Krylov Distribution

TL;DR

The paper introduces the Krylov distribution as a new diagnostic tool to analyze how inverse-energy responses are organized in Hilbert space, revealing universal regimes and connecting to quantum geometric quantities.

Contribution

It defines the Krylov distribution based on the resolvent-dressed state, providing a novel perspective beyond conventional spectral functions, with analytical and numerical analysis of universal behaviors.

Findings

Identifies three universal regimes: saturation, extensive growth, and sublinear scaling.

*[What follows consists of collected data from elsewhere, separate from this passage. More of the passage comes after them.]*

/-- **U₃ on the `3 ∣ h_K` X10b frames from the COHERENT-PAIR μ-letter (L∃), modulo nine print facts** (`hNV` CGLS Thm. 4.1.1;
`hCGLS` CGLS Thm. 4.1.3 localized; `hTw` the tower clause `K_k ⊆ K[p^{k+1}]`; `h57 h59gp h422 h513 hC h331` the pinned class-number-free
transfer inputs). Chain: `jbar := IsAlgClosed.lift` along `ιC`; data `D`, `X` by the tree's existence theorems; the letter's printed and
tower hypotheses discharged on the frame; `(C, F)` on `(Dt, H.β)` with `ℋ_∞(F) ≤ Λκ_∞(C)`, `g • Λκ_∞(C) ≤ ℋ_∞(F)` and the μ-inequality at
THAT `C`, all FROM the letter; torsion of `𝔖/Λκ_∞(C)` (Thm. 4.1.1) and of `𝔖/ℋ_∞(F)`; CGLS Thm. 4.1.3 at `(D, C, X)`; promotion
(p613811) `I(Λκ_∞(C))² ⊆ char_Λ(𝒳_tors)`; `I(ℋ_∞(F)) ⊆ I(Λκ_∞(C))`; pinned transfer; `≤` half.
[cite: CastellaGrossiLeeSkinner2022, Thm. 4.1.1, Rem. 4.1.4, Thm. 4.1.3 and Cor. 3.4.2] [cite: Washington1997, §13.2]
[cite: Howard2004HeegnerKolyvagin, Thm. 2.2.10 (proof) and §3.3] [cite: YanZhu2024MainConjNonCM, Thm. 5.7 (1) and Thm. 5.9]
[cite: BurungaleCastellaSkinner2025, Prop. 4.2.2] [cite: JetchevSkinnerWan2017, Thm. 3.3.1] [cite: Castella2018, §5 (eq:IMC+BDP)]
[cite: LombardoTronto2022, Prop. 3.12] -/
theorem upperLinkX10b_divisibleClassNumber_of_muPartStabilizedCoherentPair_of_printFacts
    (hNV : thm411_torsionFree_heegnerClass_ne_bot_quotient_isTorsion.{0})
    (hCGLS : thm413_rankOne_charIdeal_torsion_dvd_localized.{0})
    (hTw : ∀ (K : Type) [Field K] [NumberField K] (p : ℕ) [Fact p.Prime], Odd p →
      Literature.NumberTheory.EllipticCurves.IsImaginaryQuadratic K →
      ∀ (κ : Literature.NumberTheory.EllipticCurves.ZpExtension K p), κ.IsAnticyclotomic →
      ∀ (jbar : AlgebraicClosure K →+* ℂ) (k : ℕ),
      Literature.NumberTheory.EllipticCurves.ringClassSubgroup K (p ^ (k + 1)) jbar ≤ κ.layerSubgroup k)
    (h57 : thm57_isTorsion_charIdealXGr_eq_bdpLFunction)
    (h59gp : ∀ {p : ℕ} [Fact p.Prime] (ι' : PadicAlgCl p ≃+* ℂ) (W : WeierstrassCurve ℚ) [W.IsElliptic]
      [W.IsGloballyMinimal] (K : Type) [Field K] [NumberField K] (v vbar : HeightOneSpectrum (𝓞 K))
      (κ : ZpExtension K p) (γ : absoluteGaloisGroup K) [Fact (κ.IsTopGenerator γ)] {N : ℕ} [NeZero N]
      {f : CuspForm (CongruenceSubgroup.Gamma0 N) 2} (jbar : AlgebraicClosure K →+* ℂ)
      (_ : IsNewformOf W f),
      N = W.conductorNorm ℤ → 3 ≤ p → GoodOrd W p → (W.baseChange K).HasIrreducibleModPGaloisRep p →
      IsImaginaryQuadratic K → SatisfiesHeegnerHypothesis N K →
        ((Ideal.span {(p : ℤ)}).primesOver (𝓞 K)).ncard = 2 →
        Odd (NumberField.discr K) → NumberField.discr K ≠ -3 → κ.IsAnticyclotomic →
      (∀ (w : InfinitePlace K) (k : 𝓞 K), k ∈ v.asIdeal ↔ ‖ι'.symm (w.embedding (k : K))‖ < 1) →
        ((p : ℕ) : 𝓞 K) ∈ vbar.asIdeal → vbar ≠ v →
      ∃ (ΩK : ℂ) (Ωp : (unrIntegers p)ˣ) (L : UnrSeries p),
        ΩK ≠ 0 ∧ IsBDPLFunction ι' v κ γ f ΩK ((Ωp : unrIntegers p) : ℂ_[p]) L ∧
        ∀ (D : (W.baseChange K).LambdaAdicSelmerData κ γ) (F : HeegnerFamily N W K κ jbar)
          (X : (W.baseChange K).SelmerDualData κ γ) (j : ℤ_[p] →+* unrIntegers p),
          ¬ (p : ℤ) ∣ F.Dt.c →
          (∀ x : ℤ_[p], ((j x : unrIntegers p) : ℂ_[p]) = algebraMap ℚ_[p] ℂ_[p] (x : ℚ_[p])) →
          heegnerCharIdeal D F ^ 2 ≤
              Module.charIdeal (IwasawaAlgebra p) (Submodule.torsion (IwasawaAlgebra p) X.X) →
            L ∈ (AcSelmer.XAc.charIdeal (W.baseChange K) p κ vbar ∅ γ).map (PowerSeries.map j))
    (h422 : BurungaleCastellaSkinner2025.prop422_exists_isBDPLFunction_mu_eq_zero)
    (h513 : thm513_exists_isBDPLFunction_valueAtOne_disc)
    (hC : ∀ (N : ℕ) [NeZero N], IsNewformOf.level_eq_conductorNorm (N := N))
    (h331 : thm331_anticyclotomicControl)
    (hμ : MuPartStabilizedCoherentPair) :
    ∀ (W : WeierstrassCurve ℚ) [W.IsElliptic] [W.IsGloballyMinimal] (p : ℕ) [Fact p.Prime]
    [NeZero (W.conductorNorm ℤ)] (K : Type) [Field K] [NumberField K],
    Literature.NumberTheory.EllipticCurves.Rank1Residual.ClassX10 W p →
    ¬ Literature.NumberTheory.EllipticCurves.Rank1Residual.Surj W 3 → ¬ W.HasCM →
    Literature.NumberTheory.EllipticCurves.IsImaginaryQuadratic K → Odd (NumberField.discr K) →
    NumberField.discr K ≠ -3 →
    Literature.NumberTheory.EllipticCurves.SatisfiesHeegnerHypothesis (W.conductorNorm ℤ) K →
    Literature.NumberTheory.EllipticCurves.SatisfiesHeegnerHypothesis p K →
    p ∣ NumberField.classNumber K →
    (W.baseChange K).HasIrreducibleModPGaloisRep p →
    ∀ (ι : K →+* ℚ_[p]) (κ : Literature.NumberTheory.EllipticCurves.ZpExtension K p), κ.IsAnticyclotomic →
    ∀ (γ : Field.absoluteGaloisGroup K) [Fact (κ.IsTopGenerator γ)]
    (Dt : Literature.NumberTheory.EllipticCurves.ModularForms.ModularParametrizationData W
    (W.conductorNorm ℤ)), ¬ (p : ℤ) ∣ Dt.c →
    ∀ (H : Literature.NumberTheory.EllipticCurves.HeegnerDatum (W.conductorNorm ℤ) (NumberField.discr K))
    (ιC : K →+* ℂ) (P : (W.baseChange K).toAffine.Point),
    WeierstrassCurve.Affine.Point.map ιC.toRatAlgHom P =
    Literature.NumberTheory.EllipticCurves.ModularForms.heegnerPointComplex Dt H →
    (W.baseChange K).mordellWeilRank = 1 →
    Finite (AddCommGroup.primaryComponent (W.baseChange K).sha p) → ¬ IsOfFinAddOrder P →
    ∃ n : ℕ, Summit.BirchSwinnertonDyer.Rank1Residual.X11b.AcSelmer.XAc.HasCharValuationAt
    (W.baseChange K) p κ (Summit.BirchSwinnertonDyer.Rank1Residual.X11b.inducedPlace ι) ∅ γ n ∧
    (n : ℤ) ≤ 2 * (Summit.BirchSwinnertonDyer.Rank1Residual.X11b.padicLogOrd W p ι P +
    (padicValInt p (1 - W.frobeniusTrace p + p) : ℤ) - 1) := by
  intro W _ _ p _ _ K _ _ hX hns hcm hK hodd h3 hHN hHp hhK hirr ι κ hκ γ _ Dt hc H ιC P hP hrk hfin hPinf
  have hγ : κ.IsTopGenerator γ := Fact.out
  have hp : p.Prime := Fact.out
  have hp_odd : Odd p := hp.odd_of_ne_two hX.ne_two
  -- an embedding `K̄ → ℂ` over `ιC` for the tied family
  letI : Algebra K ℂ := ιC.toAlgebra
  let jbar : AlgebraicClosure K →+* ℂ :=
    (IsAlgClosed.lift (R := K) (M := ℂ) (S := AlgebraicClosure K)).toRingHom
  -- the data exist (tree theorems)
  obtain ⟨D⟩ := WeierstrassCurve.LambdaAdicSelmerDataExists.nonempty_lambdaAdicSelmerData (W.baseChange K) p κ hγ
  obtain ⟨X⟩ := (W.baseChange K).nonempty_selmerDualData_holds κ γ hγ
  have hyp := X10.thm413Hypotheses_of_classX10 hX hK h3 hHN hHp hodd hκ hγ
  -- the coherent pair `(C, F)` on `(Dt, H.β)` AND the μ-inequality at that `C`, both from the letter
  obtain ⟨C, F, -, hFDt, -, -, hfwd, ⟨g, hg, hrev⟩, hineq⟩ :=
    hμ (W.conductorNorm ℤ) W K p κ γ jbar hyp hcm hX.irr hirr (hX.hasPadicScalarImage_of_not_surj hns) hHp hhK
      (ClassX10.not_dvd_conductorNorm hX) (fun k ↦ hTw K p hp_odd hK κ hκ jbar k)
      (card_ringClassGalOver_prime_one_of_frame hK hodd h3 hp hHp jbar) Dt H.β H.dvd_sq_sub D X
  -- `𝔖/Λκ_∞(C)` torsion (Thm. 4.1.1), transported to `𝔖/ℋ_∞(F)` along the reverse envelope
  have htorC : Module.IsTorsion (IwasawaAlgebra p) (D.S ⧸ stabilizedHeegnerModule D C) :=
    isTorsion_quotient_stabilizedHeegnerModule_of_thm411 hNV hyp D C
  have htorF : Module.IsTorsion (IwasawaAlgebra p) (D.S ⧸ heegnerModule D F) :=
    isTorsion_quotient_heegnerModule_of_smul_stabilizedHeegnerModule_le D F C hg hrev htorC
  -- CGLS Thm. 4.1.3 at `(D, C, X)`
  obtain ⟨⟨hfinS, -⟩, hfinX, -⟩ := hCGLS (W.conductorNorm ℤ) W K p κ γ jbar hyp D C X
  obtain ⟨m, hm⟩ := span_pow_mul_sq_le_charIdeal_torsion_of_thm413 hCGLS hyp
    (X9.selmerCorank_eq_one_of_rank_one hrk hfin) D C X
  haveI := hfinX
  haveI := hfinS
  haveI : IsNoetherian (IwasawaAlgebra p) X.X := isNoetherian_of_isNoetherianRing_of_finite _ _
  haveI : Module.Finite (IwasawaAlgebra p) (Submodule.torsion (IwasawaAlgebra p) X.X) := inferInstance
  haveI : Module.Finite (IwasawaAlgebra p) (D.S ⧸ stabilizedHeegnerModule D C) := inferInstance
  -- the μ-part IN THE STABILISED CURRENCY at the letter's own `C`: promotion
  have hleC : stabilizedHeegnerCharIdeal D C ^ 2 ≤
      Module.charIdeal (IwasawaAlgebra p) (Submodule.torsion (IwasawaAlgebra p) X.X) :=
    IwasawaAlgebra.sq_charIdeal_le_charIdeal_of_span_p_pow_mul_le_of_lengthAt_le_two_mul
      (Submodule.torsion_isTorsion (R := IwasawaAlgebra p) (M := X.X)) htorC (hineq hfinS hfinX htorC) hm
  -- the forward envelope LAST: `I(ℋ_∞(F)) ⊆ I(Λκ_∞(C))`, so the TIED containment holds for `F`
  have hle : heegnerCharIdeal D F ^ 2 ≤
      Module.charIdeal (IwasawaAlgebra p) (Submodule.torsion (IwasawaAlgebra p) X.X) :=
    (Ideal.pow_right_mono (heegnerCharIdeal_le_stabilizedHeegnerCharIdeal_of_le D F C htorF hfwd) 2).trans hleC
  -- the pinned class-number-free transfer, then the `≤` half
  obtain ⟨hp3, hord, -, -⟩ := id hX
  subst hp3
  exact upperLink_of_imcWaldspurgerOnTreeGoodAt
    (imcWaldspurgerOnTreeGoodAt_inducedPlace_of_printFacts_of_pinnedTransfer h57 h59gp h422 h513 hC h331
      le_rfl hord hK hodd h3 rfl hHN hHp hirr ι κ hκ γ Dt hc H ιC P hP hrk hfin hPinf ⟨jbar, D, F, X, hFDt, hle⟩)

Connects Krylov distribution to fidelity susceptibility and quantum geometric tensor.

Demonstrates the approach in solvable models and an interacting spin chain.

Abstract

We introduce the Krylov distribution $\mathcal{D}(\xi)$, a static Krylov-space diagnostic that characterizes how inverse-energy response is organized in Hilbert space. The central object is the resolvent-dressed state $(H-\xi)^{-1}|\psi_0\rangle$, whose decomposition in the Krylov basis generated from a reference state defines a normalized distribution over Krylov levels. Unlike conventional spectral functions, which resolve response solely along the energy axis, the Krylov distribution captures how the resolvent explores the dynamically accessible subspace as the spectral parameter $\xi$ is varied. Using asymptotic analysis, exact results in solvable models, and numerical studies of an interacting spin chain, we identify three universal regimes: saturation outside the spectral support, extensive growth within continuous spectra, and sublinear or logarithmic scaling near spectral edges and quantum critical points. We further show that fidelity susceptibility and the quantum geometric tensor admit natural decompositions in terms of Krylov-resolved resolvent amplitudes.